- **ACTIVITY**
Only one stretch of the records below should be repeated. It starts with the line containing "is the AVERAGING-TOWER" and goes on through the line containing "runs' (L1) clauses", exactly as written.

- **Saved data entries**
..........
import Summits.RiemannHypothesis.RiemannHypothesis.Theorems.IntegerScrewScrewPolyFloorLandauRatioSharp
import HarnessLib

/-!
# Route IntegerScrew — RH-free window lower bound for the Landau pairing, loss `O(M^{5/2})`

Helper file for crux `IntegerScrew.ScrewPolyFloor` (stmt-RiemannHypothesis-15757): the sharp form
of `pairing_window_lower_bound` (`IntegerScrewScrewPolyFloorLandauBlock.lean`). With
`D(T) = ∑_{|Im ρ| ≤ T} m(ρ) P_y(ρ − ½) P_y(½ − ρ)`, `P_y(s) = ∑_{m ≤ M} y_m m^s`, there is an absolute
`C` with, for `M ≥ 1`, `2 ≤ T₁ ≤ T₂`,

  `Re(D(T₂) − D(T₁)) ≥ (N_±(T₂) − N_±(T₁)) ‖y‖² − ((T₂ − T₁)/π)(log M + 1) ‖y‖²
      − C M² √M (log²T₂ + log 3M) ‖y‖²`

(`pairing_window_lower_bound_sharp`; the crude form had `C M⁵ log²T₂`): the sharp resonance term of
`landau_gonek_formula_sharp` (`landauSum_ratio_bound_sharp`), Cauchy–Schwarz for the far pairs and
Schur's bound for the near-diagonal pairs (`IntegerScrewScrewPolyFloorLandauBilinear.lean`).
Downstream the RH-free tail floor then holds from height `M³` on (exponent `3` in place of `16`).
-/

noncomputable section

open Complex Finset
open scoped Real ComplexConjugate

-- the layout-mandated namespace repeats the summit name
set_option linter.dupNamespace false

namespace Summit.RiemannHypothesis.RiemannHypothesis.Theorems.IntegerScrewLandau

open Literature.NumberTheory.LFunctions ArithmeticFunction
/-!
# SUBSTRATE — [dict]∕[H∃] W-22′ = L-E16′: THE FINE-FIELD CHART OF ROAD D (NE5 owner ruling R58, `HOME/CLAIMS.log` l.22206; substrate typer (ο7),
# l.22257): complex one-parameter FINE-FIELD SLICES through the reading points of the recursion chart, centred at run B's averaging towers of
# record, carrying the two analytic letters (L2′) = COMPLEX BLOCK-AVERAGING HOLOMORPHY + DEPTH CONTROL and the REAL TIE as DISPLAYED fields;
# END = the `hdrv` binder of `OutputRateDrivingSlices.hslice_of_drivingSlices` (p238560, tree l.167–168) TOKEN FOR TOKEN at the R58 (1′)
# substitutions `Coord := TowerData (P (K+1)) o`, `𝒱 := TwoRunChart D o`, `Ctr = BgR := ↥Wreg ⊆ D.carriers.BgB` (resp. the whole carrier),
# `χ b := relPair D ∘ expChartT _ (towerDataOf _ ι D.avB b)`, `ρ := sectionOfRecord D ι (∘ Subtype.val)`

Cell `pub-balaban`, SUBSTRATE cell, seat `b2b-balaban-substrate-p2` (gen 6).  Summits-side under the LEAN PLACEMENT RULE ([folklore] chart bookkeeping;
nothing printed is asserted; no citation tags; no `Prop`-valued fact minted).  Follower of W-20 `SubstrateChartRelatedPair` (p232891: `resA`, `relPair`,
`pairPoint_relPair`, `sectionOfRecord_eq_relPair`, `norm_resA_le`) and of the complex-family layer `SubstrateComplexBackground(Lev)` (p222080 ∕ p223543:
`ComplexBackgroundFamily.ofChart`, `differentiableOn_covAtTLev_family`, `mem_regularLev_ofChart_of_norm_lt_rhoStar`) BY NAME; nothing restated.  NO import
of the NE5 owner's `OutputRateDrivingSlices` (typer (ο7-1)(α′)): the junction feeding `hdrv_on` ∕ `hdrv` below into `hslice_of_drivingSlices` is an `example`
in the author's prototype scratch and in the X-reader's probe (junction J-avg), not a tree import.

HONEST FRAMING: rung (B)+1 of the FINITE-VOLUME T⁴ programme — NOT infinite volume, NOT a mass gap, NOT Clay; spine PROVED 0∕9; NE5 NOT PRINTED ∕ NOT
PROVED; substrate = data + structural lemmas + bookkeeping, NO estimate of any NE row.  THIS MODULE IS AN INTERFACE ([dict] identification + [H∃]
letters): the slice coordinate `a = 𝒞.slice k u : ℂ → TowerData _ o` is «the tower-chart coordinate, relative to run B's averaging tower of record at a
real admissible fine field `b`, of the COMPLEX covariant-averaging tower of the fine-field slice `z ↦ b·exp(z·H)`» ONLY BY INTENT — its two analytic
letters (2′) `DiffContOnCl ℂ a (ball 0 1)` (complex block-averaging holomorphy: Bałaban's covariant averaging (0.4) extended to complex configurations
near unitary ones — products of bond variables along contours and the `(XX*)^{−1∕2}` normalisation analytic near `1`; [Balaban1985Averaging],
[Balaban1987RG1] (0.4)–(0.7) KIND) and (3) `MapsTo a (closedBall 0 1) (ball 0 (ϱ k b))` (depth control), and the REAL TIE (4) «real parameters give
AVERAGING TOWERS OF REAL ADMISSIBLE FIELDS», are DISPLAYED STRUCTURE FIELDS, INHABITED BY NOBODY on Bałaban's objects (the construction `towerDataOfℂ`
is the separate, unassigned item L-E18 = W-24, typer (ο7-4)); `FineFieldChart.trivial` inhabits the TYPE only (constant slices at reading points that
are themselves real feet) and says nothing about averaging.  NO driven data anywhere (R58 (3′)∕(β′): no `D.uB`, no `domV`, no minimiser letter — the
driving chart of typer sketch v0.11 ∕ R57 is the demoted alternative, not filed).  HONEST DEPENDENCY (cell line, verbatim): continuum YM on T⁴ ⇐
BetaPertH ∧ nine spine estimates (0/9 proved); BetaPertH ⇐ (D1) ∧ (D4) ∧ CAP+tail; G-an2-4 gates asym, D1 and NE2/3/4.

WHY (R58 (1′)(4′), typer (ο7-1)).  On Road D of record the W1 binder is consumed at COMPLEX reading points `u : 𝒰` of the recursion chart, read into
the two-run chart `𝒱 := TwoRunChart D o` by `emb`, and is produced there by `OutputRateDrivingSlices.weightedEntrywiseRate_complex_of_drivingSlices`
(§3∕§4 of p238560, ROAD-AGNOSTIC) from: `hwer` on a REAL datum type `BgR` read through `ρ : BgR → 𝒱`; the species-in-chart letters (L1) on coordinate
balls `ball 0 (ϱ k b)` around real centres `b : Ctr` (substrate: LANDED for cov ∕ Green on explicit balls); and the slice letter `hdrv` — through every
`(k, u)` a centre `b`, a coordinate slice `a : ℂ → Coord` and a parameter `‖z₀‖ ≤ r` with `χ b (a z₀) = emb u`, REAL FEET `χ b (a x) ∈ Set.range ρ`
(`|x| < 1`), `DiffContOnCl ℂ a (ball 0 1)`, `MapsTo a (closedBall 0 1) (ball 0 (ϱ k b))`.  R58 fixes the instance: the real window is the AVERAGING-TOWER
window — `BgR = Ctr :=` (a window `Wreg` of) run B's admissible real fine fields `D.carriers.BgB`, `ρ := sectionOfRecord D ι` (run A through the
block-averaging transport = `resA` of run B's tower, W-20 `sectionOfRecord_eq_relPair`), `Coord := TowerData (D.F.P (D.K+1)) o` (run-B tower coordinates;
run A's factor is READ through `resA`, so ONE coordinate serves the pair: `χ b := relPair D ∘ expChartT _ (towerB b)`), and the slices are FINE-FIELD
slices, whose real feet are averaging towers of real fields BY CONSTRUCTION — here: by the displayed tie (4).  This module types exactly that and
proves the END in the consumer's binder shape; `𝒰`, `emb`, `r`, `ϱ`, `Wreg` are PARAMETERS (the reading points and radii are the row's).

WHAT.
* §1 `towerB D ι b` (run B's averaging tower of record at `b : D.carriers.BgB`; `towerB_eq_sectionOfRecord_snd` rfl), `rho_apply`, `chartAt D ι b c := relPair D (expChartT _ (towerB D ι b) c)` (= `χ b c`),
  `rho D ι Wreg` (= `sectionOfRecord D ι ∘ Subtype.val` on a window); `chartAt_zero` (`χ b 0 = sectionOfRecord D ι b`: W-20 + `expChartT_zero` BY NAME),
  `chartAt_eq_pairPoint` (the pair-chart reading, W-20 `pairPoint_relPair`), `chartAt_fst ∕ _snd`, `chartAt_eq_sectionOfRecord_of_tie`,
  `chartAt_mem_range_rho_of_tie`, `range_rho_univ`.
* §1b `resAL` (`resA` as a CLM, norm ≤ 1; `resAL_apply` rfl), `differentiable_resA`, `continuous_resA`, `mapsTo_resA_ball`, `resA_towerB`, **`hKA_of_resA`** ∕ `hKB_of_chart` (the two
  runs' (L1) clauses of `hslice_of_drivingSlices` at `χ := chartAt D ι` from each run's OWN explicit-ball chart letter — run A by the chain rule through `resA`).
* §2 **`FineFieldChart D ι Wreg 𝒰 emb ϱ r`** — per level `k` and reading point `u`: centre `ctr k u ∈ Wreg`, slice `slice k u : ℂ → TowerData _ o` with
  (1) `slice_zero`, (2′) `diffContOnCl`, (3) `mapsTo`, (4) `real` (tie, landing in `Wreg`), (5) `param`, `norm_param_le`, `reach`; `FineFieldChart.relax`
  (larger radii ∕ larger window ∕ larger depth); **`FineFieldChart.hdrv_on`** = THE END on a window (`Ctr = BgR := ↥Wreg`, `ρ := rho D ι Wreg`) and
  **`FineFieldChart.hdrv`** = THE END on the whole carrier (`Wreg := univ`; `Ctr = BgR := D.carriers.BgB`, `ρ := sectionOfRecord D ι`) — both literally the
  `hdrv` binder of `hslice_of_drivingSlices`; `FineFieldChart.trivial` (TYPE non-vacuity only) with `trivial_slice`.
* §3 (typer (ε′)) the slice as a chart-coordinate COMPLEX BACKGROUND FAMILY of record: `differentiableOn_slice_apply` (per-entry holomorphy from (2′)),
  `FineFieldChart.family k u := ComplexBackgroundFamily.ofChart (towerB (ctr k u)) 1 (slice k u) …`, `family_uC` ∕ `family_uC_eq_chartAt_snd` (rfl), **`differentiableOn_covB_slice`** ∕
  **`differentiableOn_covA_slice`** (run B's ∕ run A's level-lettered covariance species along the slice are ℂ-differentiable on the regular part of the
  disc — p223543 `differentiableOn_covAtTLev_family` + W-20 `covAtTLev_resA` BY NAME), **`mem_regularLev_slice_of_le`** (depth control (3) with
  `ϱ k b ≤ ρ⋆` buys regularity at every level on the CLOSED unit disc — p223543 `mem_regularLev_ofChart_of_norm_lt_rhoStar` BY NAME): (L1) and (L2′) meet
  on the same chart.
0 sorry; axioms ⊆ {propext, Classical.choice, Quot.sound}.
-/

noncomputable section

open scoped BigOperators ComplexConjugate Matrix Matrix.Norms.L2Operator Kronecker ComplexOrder
open Set Metric

namespace Summit.QuantumFields.BalabanUV.T4Continuum.SubstrateFineFieldChart

open Literature.MathematicalPhysics.QuantumFieldTheory.Balaban1983to89
open Literature.MathematicalPhysics.QuantumFieldTheory.Balaban1983to89.B5Prop11Plancherel (Tor fine)
open Literature.MathematicalPhysics.QuantumFieldTheory.Balaban1983to89.B5G183RateUnitTower (lev lev_neZero)
open Summit.QuantumFields.BalabanUV.T4Continuum
open Summit.QuantumFields.BalabanUV.T4Continuum.CoerciveInverseTower (Coercive)
open Summit.QuantumFields.BalabanUV.T4Continuum.CovariantVectorCoercive (vecOp)
open Summit.QuantumFields.BalabanUV.T4Continuum.CovariantBlockAveraging (ContourSystem)
open Summit.QuantumFields.BalabanUV.T4Continuum.SubstrateBackgroundTransporters (unitMod)
open Summit.QuantumFields.BalabanUV.T4Continuum.SubstrateTransporterSpecies
open Summit.QuantumFields.BalabanUV.T4Continuum.SubstrateTransporterSpeciesHolo (expChartT expChartInvT expChartT_zero)
open Summit.QuantumFields.BalabanUV.T4Continuum.SubstrateTransporterSpeciesLev (covAtTLev rhoStar cPr aPr)
open Summit.QuantumFields.BalabanUV.T4Continuum.SubstrateComplexBackground (ComplexBackgroundFamily)
open Summit.QuantumFields.BalabanUV.T4Continuum.SubstrateComplexBackgroundLev (regularLev differentiableOn_covAtTLev_family
  mem_regularLev_ofChart_of_norm_lt_rhoStar)
open Summit.QuantumFields.BalabanUV.T4Continuum.SubstrateChartSection (sectionOfRecord sectionOfRecord_fst sectionOfRecord_snd TwoRunChart)
open Summit.QuantumFields.BalabanUV.T4Continuum.SubstrateChartRealSlicePair (pairPoint)
open Summit.QuantumFields.BalabanUV.T4Continuum.SubstrateChartRelatedPair (resA relPair relPair_fst relPair_snd resA_add resA_smul norm_resA_le
  resA_expChartT pairPoint_relPair sectionOfRecord_eq_relPair covAtTLev_resA)
open Summit.QuantumFields.BalabanUV.T4Continuum.SubstrateTwoRunsDriven (DrivenRuns)

variable {G : Type} [GaugeGroup G] (D : DrivenRuns G) {o : Type} [Fintype o] [DecidableEq o] (ι : G →* Matrix o o ℂ)

/-! ## §1 The chart of record at a real admissible fine field of run B -/

/-- [folklore] **RUN B's AVERAGING TOWER OF RECORD** at the real admissible fine field `b` (`towerDataOf` of p220490: level `k` reads the transporters,
after `ι`, of the `(K+1−k)`-fold block average of `b`) — the CENTRE of every fine-field slice and the run-B factor of `sectionOfRecord D ι b`. -/
def towerB (b : D.carriers.BgB) : TowerData (D.F.P (D.K + 1)) o := towerDataOf (D.F.P (D.K + 1)) ι D.avB b.1

/-- [folklore] `towerB` is the run-B factor of the section of record (`rfl`). -/
theorem towerB_eq_sectionOfRecord_snd (b : D.carriers.BgB) : towerB D ι b = (sectionOfRecord D ι b).2 := rfl

/-- [folklore] **THE CHART OF RECORD AT `b`** (R58 (1′) `χ b := relPair D ∘ expChartT _ (towerB b)`): a run-B tower coordinate `c` is read as the RELATED
PAIR of the tower `expChartT _ (towerB b) c` — run A's factor through `resA` (= the tower of the block-averaging transport, W-20 `towerDataOf_transport`),
run B's factor the tower itself.  ONE coordinate serves both runs. -/
def chartAt (b : D.carriers.BgB) (c : TowerData (D.F.P (D.K + 1)) o) : TwoRunChart D o := relPair D (expChartT _ (towerB D ι b) c)

/-- [folklore] **THE REAL READING OF RECORD ON A WINDOW** `Wreg ⊆ D.carriers.BgB` (R58 (1′) `ρ := sectionOfRecord D ι ∘ Subtype.val`; the window —
e.g. the (α′, β′)-regular real fine fields — is a PARAMETER: the substrate defines no regularity window anew). -/
def rho (Wreg : Set D.carriers.BgB) : Wreg → TwoRunChart D o := fun b => sectionOfRecord D ι b.1

/-- [folklore] `rho` unfolds (`rfl`). -/
@[simp] theorem rho_apply (Wreg : Set D.carriers.BgB) (b : Wreg) : rho D ι Wreg b = sectionOfRecord D ι b.1 := rfl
..........
- **ANSWER FOR THE TASK**
(`|x| < 1`), `DiffContOnCl ℂ a (ball 0 1)`, `MapsTo a (closedBall 0 1) (ball 0 (ϱ k b))`.  R58 fixes the instance: the real window is the AVERAGING-TOWER
window — `BgR = Ctr :=` (a window `Wreg` of) run B's admissible real fine fields `D.carriers.BgB`, `ρ := sectionOfRecord D ι` (run A through the
block-averaging transport = `resA` of run B's tower, W-20 `sectionOfRecord_eq_relPair`), `Coord := TowerData (D.F.P (D.K+1)) o` (run-B tower coordinates;
run A's factor is READ through `resA`, so ONE coordinate serves the pair: `χ b := relPair D ∘ expChartT _ (towerB b)`), and the slices are FINE-FIELD
slices, whose real feet are averaging towers of real fields BY CONSTRUCTION — here: by the displayed tie (4).  This module types exactly that and
proves the END in the consumer's binder shape; `𝒰`, `emb`, `r`, `ϱ`, `Wreg` are PARAMETERS (the reading points and radii are the row's).

WHAT.
* §1 `towerB D ι b` (run B's averaging tower of record at `b : D.carriers.BgB`; `towerB_eq_sectionOfRecord_snd` rfl), `rho_apply`, `chartAt D ι b c := relPair D (expChartT _ (towerB D ι b) c)` (= `χ b c`),
  `rho D ι Wreg` (= `sectionOfRecord D ι ∘ Subtype.val` on a window); `chartAt_zero` (`χ b 0 = sectionOfRecord D ι b`: W-20 + `expChartT_zero` BY NAME),
  `chartAt_eq_pairPoint` (the pair-chart reading, W-20 `pairPoint_relPair`), `chartAt_fst ∕ _snd`, `chartAt_eq_sectionOfRecord_of_tie`,
  `chartAt_mem_range_rho_of_tie`, `range_rho_univ`.
* §1b `resAL` (`resA` as a CLM, norm ≤ 1; `resAL_apply` rfl), `differentiable_resA`, `continuous_resA`, `mapsTo_resA_ball`, `resA_towerB`, **`hKA_of_resA`** ∕ `hKB_of_chart` (the two
  runs' (L1) clauses of `hslice_of_drivingSlices` at `χ := chartAt D ι` from each run's OWN explicit-ball chart letter — run A by the chain rule through `resA`).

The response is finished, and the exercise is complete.